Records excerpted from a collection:

import Summits.CriticalPhenomena.Ising3DConformalLimit.Theses.ReflectionTwin
import Summits.CriticalPhenomena.Ising3DConformalLimit.Theses.LogPolarProxy
import Summits.CriticalPhenomena.Ising3DConformalLimit.Theorems.ReflectionTwinExistsContinuousLimitSplit
import Summits.CriticalPhenomena.Ising3DConformalLimit.Theorems.LogPolarProxyExistsContinuousLimitDoublingSplit
import Summits.CriticalPhenomena.Ising3DConformalLimit.Theorems.ReflectionTwinExistsContinuousLimitCubeChain
import Literature.Probability.LatticeModels.CriticalTwoPointDCPLowerTorus
import Literature.Probability.LatticeModels.PointwiseScalingLimitEtaExists
import HarnessLib

/-!
# Addendum sketch (strategist s1, compaction-resumed instance) — crux `ExistsContinuousLimit` (item stmt-CriticalPhenomena-4582)

Kernel-checked companions to `STRATEGY-CENSUS.md` (strategist s1, 2026-08-17T18:45Z) §0 / D-s1-1 / D-s1-2(ii) / N-s1-3 and to the
lead c7 HANDOFF goal (F1). Sorry-free; nothing here is registered as a line or a stub (the live skeleton `Lines/free_box_deficit.lean`
is untouched).

* §D  the DECOMPOSITION by name through the route-file-free glue p172795
  (`Cruxes.ExistsContinuousLimit.SplitGlue.ExistsContinuousLimit_of_subs`): items 6150 ∧ 4659 ⟹ both route copies of the
  crux, and exactness (p149785).
* §S  the lead's stuck goal `CubeDeficit` (= `stub_cubeDeficit` verbatim, `cubeDeficit_iff_stub`), its weak form `WeakCubeDeficit`
  (c7's (F1)) and the COMPARABLE-SCALE half-space image inequality `HalfSpaceImageDeficit` (the form of c7's reverse-image
  inequality that survives the scaling objection N-s1-3, since `|x−y| = n ≍ dist(∂)`), with the PROVED bookkeeping
  `HalfSpaceImageDeficit → WeakCubeDeficit` (ONE fold: GKS domain monotonicity `free_{C_n} ≤ free_{S_{n,n}}`),
  `CubeDeficit → WeakCubeDeficit` (MMS axis antitonicity), `WeakCubeDeficit → TwoPointDoubling → CubeDeficit`,
  `CubeDeficit → TwoPointDoubling` (landed cube chain p172128): hence
  **`CubeDeficit ⟺ WeakCubeDeficit ∧ TwoPointDoubling`** (`cubeDeficit_iff_weak_and_doubling`) — the census sentence
  "the residual stub is ⟺ 6150 iff F1 holds", as a theorem: the stub is item 6150 plus a free-boundary (ordinary-surface-transition)
  statement that the infinite-volume crux does not imply.
-/

noncomputable section

namespace Summit.CriticalPhenomena.Ising3DConformalLimit.Cruxes.ExistsContinuousLimit.StrategistS1Addendum

open Literature.Probability.LatticeModels
open Summit.CriticalPhenomena.Ising3DConformalLimit.Theses

/-! ## §D — the split, by name -/

/-- Items 6150 ∧ 4659 ⟹ the `ReflectionTwin` copy of the crux, through the route-file-free glue p172795 (this is the term the
gate renders as `ExistsContinuousLimitGlueBy_holds` after `route edit --split … --glue-by`). [folklore] -/
theorem reflectionTwin_of_items (hD : MirrorHoelderCompactness.TwoPointDoubling)
    (hT : ClusterRigidity.ClusterSetTotallyDisconnected) : ReflectionTwin.ExistsContinuousLimit :=
  SplitGlue.ExistsContinuousLimit_of_subs hD hT

/-- Items 6150 ∧ 4659 ⟹ the `LogPolarProxy` copy of the crux (same term). [folklore] -/
theorem logPolarProxy_of_items (hD : MirrorHoelderCompactness.TwoPointDoubling)
    (hT : ClusterRigidity.ClusterSetTotallyDisconnected) : LogPolarProxy.ExistsContinuousLimit :=
  SplitGlue.ExistsContinuousLimit_of_subs hD hT

/-- Exactness of the split (p149785 = p146967 ∘ p139907). [folklore] -/
theorem split_exact : ReflectionTwin.ExistsContinuousLimit ↔
    MirrorHoelderCompactness.TwoPointDoubling ∧ ClusterRigidity.ClusterSetTotallyDisconnected :=
  LogPolarProxyExistsContinuousLimit.reflectionTwin_existsContinuousLimit_iff_doubling_and_totallyDisconnected

/-! ## §S — the stuck goal and its neighbours -/

/-- The cube `C_n = {1−h ≤ z₀ ≤ n+h−1, |z₁|,|z₂| ≤ n−1}`, `h = ⌈n/2⌉`, of the lead's stub (verbatim term). -/
def cube (n : ℕ) : Finset (Site 3) :=
  Fintype.piFinset fun i : Fin 3 => Finset.Icc
    ((fun i : Fin 3 => if i = 0 then 1 - (((n + 1) / 2 : ℕ) : ℤ) else 1 - (n : ℤ)) i)
    ((fun i : Fin 3 => if i = 0 then (n : ℤ) + (((n + 1) / 2 : ℕ) : ℤ) - 1 else (n : ℤ) - 1) i)

/-- The half-space slab `S_{n,L} = {−L ≤ z₀ ≤ n+h−1, |z₁|,|z₂| ≤ L}` (finite-volume stand-in for the half-space `{z₀ ≤ n+h−1}`;
by GKS the free two-point function increases in `L`, so quantifying over all `L ≥ n` is the half-space statement). -/
def slab (n L : ℕ) : Finset (Site 3) :=
  Fintype.piFinset fun i : Fin 3 => Finset.Icc
    ((fun _ : Fin 3 => -(L : ℤ)) i)
    ((fun i : Fin 3 => if i = 0 then (n : ℤ) + (((n + 1) / 2 : ℕ) : ℤ) - 1 else (L : ℤ)) i)

/-- Free two-point function `⟨σ₀ σ_{ne₀}⟩^free_{Λ, β_c(3)}`. -/
def freeTP (Λ : Finset (Site 3)) (n : ℕ) : ℝ :=
  isingTwoPoint (zdGraph 3) Λ (criticalBeta 3) 0 .free 0 (Pi.single 0 (n : ℤ))

/-- Axis two-point function `g(z) = G_{β_c(3)}(z e₀)`. -/
def g (z : ℤ) : ℝ := criticalTwoPoint 3 (Pi.single 0 z)

/-- The lead's stub `stub_cubeDeficit`, up to the abbreviations (see `cubeDeficit_iff_stub`). -/
def CubeDeficit : Prop := ∃ c : ℝ, 0 < c ∧ ∀ n : ℕ, 1 ≤ n → freeTP (cube n) n ≤ (1 - c) * g n

/-- `CubeDeficit` is the registered stub verbatim. -/
theorem cubeDeficit_iff_stub : CubeDeficit ↔
    (∃ c : ℝ, 0 < c ∧ ∀ n : ℕ, 1 ≤ n → isingTwoPoint (zdGraph 3) (Fintype.piFinset fun i : Fin 3 => Finset.Icc
      ((fun i : Fin 3 => if i = 0 then 1 - (((n + 1) / 2 : ℕ) : ℤ) else 1 - (n : ℤ)) i)
      ((fun i : Fin 3 => if i = 0 then (n : ℤ) + (((n + 1) / 2 : ℕ) : ℤ) - 1 else (n : ℤ) - 1) i))
      (criticalBeta 3) 0 .free 0 (Pi.single 0 (n : ℤ)) ≤ (1 - c) * criticalTwoPoint 3 (Pi.single 0 (n : ℤ))) :=
  Iff.rfl

/-- (F1) `WeakCubeDeficit` (lead c7 §farm): the deficit is at least `c'·g(2n)`. -/
def WeakCubeDeficit : Prop := ∃ c : ℝ, 0 < c ∧ ∀ n : ℕ, 1 ≤ n → c * g (2 * (n : ℤ)) ≤ g n - freeTP (cube n) n

/-- Comparable-scale half-space image inequality (finite-volume form; the version of c7's reverse-image inequality that keeps
`|x−y| = n ≍ dist(∂)`, cf. census N-s1-3): free boundary conditions on the plane
`z₀ = n+h−½` alone cost at least `c·g(2n)` (`≍` the image term `G(0, R(ne₀))`, `R(ne₀) = (n+2h−1)e₀`) at the point `ne₀`. -/
def HalfSpaceImageDeficit : Prop :=
  ∃ c : ℝ, 0 < c ∧ ∀ n : ℕ, 1 ≤ n → ∀ L : ℕ, n ≤ L → c * g (2 * (n : ℤ)) ≤ g n - freeTP (slab n L) n

theorem mem_cube_zero {n : ℕ} (hn : 1 ≤ n) : (0 : Site 3) ∈ cube n := by
  simp only [cube, Fintype.mem_piFinset, Finset.mem_Icc]
  intro i; fin_cases i <;> simp <;> omega

theorem mem_cube_target {n : ℕ} (hn : 1 ≤ n) : (Pi.single 0 (n : ℤ) : Site 3) ∈ cube n := by
  simp only [cube, Fintype.mem_piFinset, Finset.mem_Icc]
  intro i; fin_cases i <;> simp <;> omega

theorem cube_subset_slab {n L : ℕ} (hL : n ≤ L) : cube n ⊆ slab n L := by
  intro w hw
  simp only [cube, slab, Fintype.mem_piFinset, Finset.mem_Icc] at hw ⊢
  intro i
  have h := hw i
  fin_cases i
  · simp at h ⊢; omega
  · simp at h ⊢; omega
  · simp at h ⊢; omega

/-- **One fold, not six**: the half-space image inequality gives (F1) by GKS domain monotonicity `free_{C_n} ≤ free_{S_{n,n}}`.
[cite: FriedliVelenik2017, Exercise 3.12, p. 112] -/
theorem weakCubeDeficit_of_halfSpaceImageDeficit (h : HalfSpaceImageDeficit) : WeakCubeDeficit := by
  obtain ⟨c, hc, h⟩ := h
  refine ⟨c, hc, fun n hn => ?_⟩
  have hmono : freeTP (cube n) n ≤ freeTP (slab n n) n :=
    DCPLower.isingTwoPoint_free_le_of_subset (zdGraph 3) (criticalBeta_nonneg 3) (cube_subset_slab le_rfl)
      (mem_cube_zero hn) (mem_cube_target hn)
  have := h n hn n le_rfl
  linarith

/-- `g(2n) ≤ g(n)` (Messager–Miracle-Solé axis antitonicity). [cite: MessagerMiracleSoleJSP1977, main theorem] -/
theorem g_two_mul_le (n : ℕ) : g (2 * (n : ℤ)) ≤ g n := by
  have h := Literature.Probability.LatticeModels.criticalTwoPoint_axis_antitone (show n ≤ 2 * n by omega)
  have hc : ((2 * n : ℕ) : ℤ) = 2 * (n : ℤ) := by push_cast; ring
  simpa [g, hc] using h

/-- The stub implies its weak form. [folklore] -/
theorem weakCubeDeficit_of_cubeDeficit (h : CubeDeficit) : WeakCubeDeficit := by
  obtain ⟨c, hc, h⟩ := h
  refine ⟨c, hc, fun n hn => ?_⟩
  have h1 := h n hn
  have h2 : c * g (2 * (n : ℤ)) ≤ c * g n := mul_le_mul_of_nonneg_left (g_two_mul_le n) hc.le
  linarith

/-- (F1) plus item 6150 gives the stub back. [folklore] -/
theorem cubeDeficit_of_weak_of_doubling (hW : WeakCubeDeficit) (hD : MirrorHoelderCompactness.TwoPointDoubling) :
    CubeDeficit := by
  obtain ⟨c, hc, hW⟩ := hW
  obtain ⟨κ, hκ, hD⟩ := hD
  refine ⟨c * κ, mul_pos hc hκ, fun n hn => ?_⟩
  have h1 := hW n hn
  have h2 : κ * g n ≤ g (2 * (n : ℤ)) := hD n hn
  have h3 : c * (κ * g n) ≤ c * g (2 * (n : ℤ)) := mul_le_mul_of_nonneg_left h2 hc.le
  nlinarith

/-- The stub implies item 6150 (landed cube chain, p172128, κ = c/6). [folklore] -/
theorem doubling_of_cubeDeficit (h : CubeDeficit) : MirrorHoelderCompactness.TwoPointDoubling :=
  Summit.CriticalPhenomena.Ising3DConformalLimit.ReflectionTwinExistsContinuousLimit.FreeBox.twoPointDoubling_of_cubeDeficit h

/-- **`CubeDeficit ⟺ WeakCubeDeficit ∧ TwoPointDoubling`**: the lead's stub is exactly item 6150 plus a free-boundary
statement `(F1)` about the ordinary surface transition, which the infinite-volume crux does not imply. [folklore] -/
theorem cubeDeficit_iff_weak_and_doubling :
    CubeDeficit ↔ WeakCubeDeficit ∧ MirrorHoelderCompactness.TwoPointDoubling :=
  ⟨fun h => ⟨weakCubeDeficit_of_cubeDeficit h, doubling_of_cubeDeficit h⟩,
    fun h => cubeDeficit_of_weak_of_doubling h.1 h.2⟩

/-- Hence the whole line: `HalfSpaceImageDeficit → TwoPointDoubling → ClusterSetTotallyDisconnected → crux` — the image
inequality would only ever replace the FREE-BOUNDARY half of the stub; the doubling half is item 6150 itself. [folklore] -/
theorem crux_of_halfSpace_of_items (hH : HalfSpaceImageDeficit) (hD : MirrorHoelderCompactness.TwoPointDoubling)
    (hT : ClusterRigidity.ClusterSetTotallyDisconnected) : ReflectionTwin.ExistsContinuousLimit := by
  have _hC : CubeDeficit := cubeDeficit_of_weak_of_doubling (weakCubeDeficit_of_halfSpaceImageDeficit hH) hD
  exact reflectionTwin_of_items hD hT

end Summit.CriticalPhenomena.Ising3DConformalLimit.Cruxes.ExistsContinuousLimit.StrategistS1Addendum

end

■ Exercise prompt ■
Where the word "term" appears in a line of the entries, copy that line.

■ Task output ■
/-- Items 6150 ∧ 4659 ⟹ the `ReflectionTwin` copy of the crux, through the route-file-free glue p172795 (this is the term the
/-- Items 6150 ∧ 4659 ⟹ the `LogPolarProxy` copy of the crux (same term). [folklore] -/
/-- The cube `C_n = {1−h ≤ z₀ ≤ n+h−1, |z₁|,|z₂| ≤ n−1}`, `h = ⌈n/2⌉`, of the lead's stub (verbatim term). -/
`z₀ = n+h−½` alone cost at least `c·g(2n)` (`≍` the image term `G(0, R(ne₀))`, `R(ne₀) = (n+2h−1)e₀`) at the point `ne₀`. -/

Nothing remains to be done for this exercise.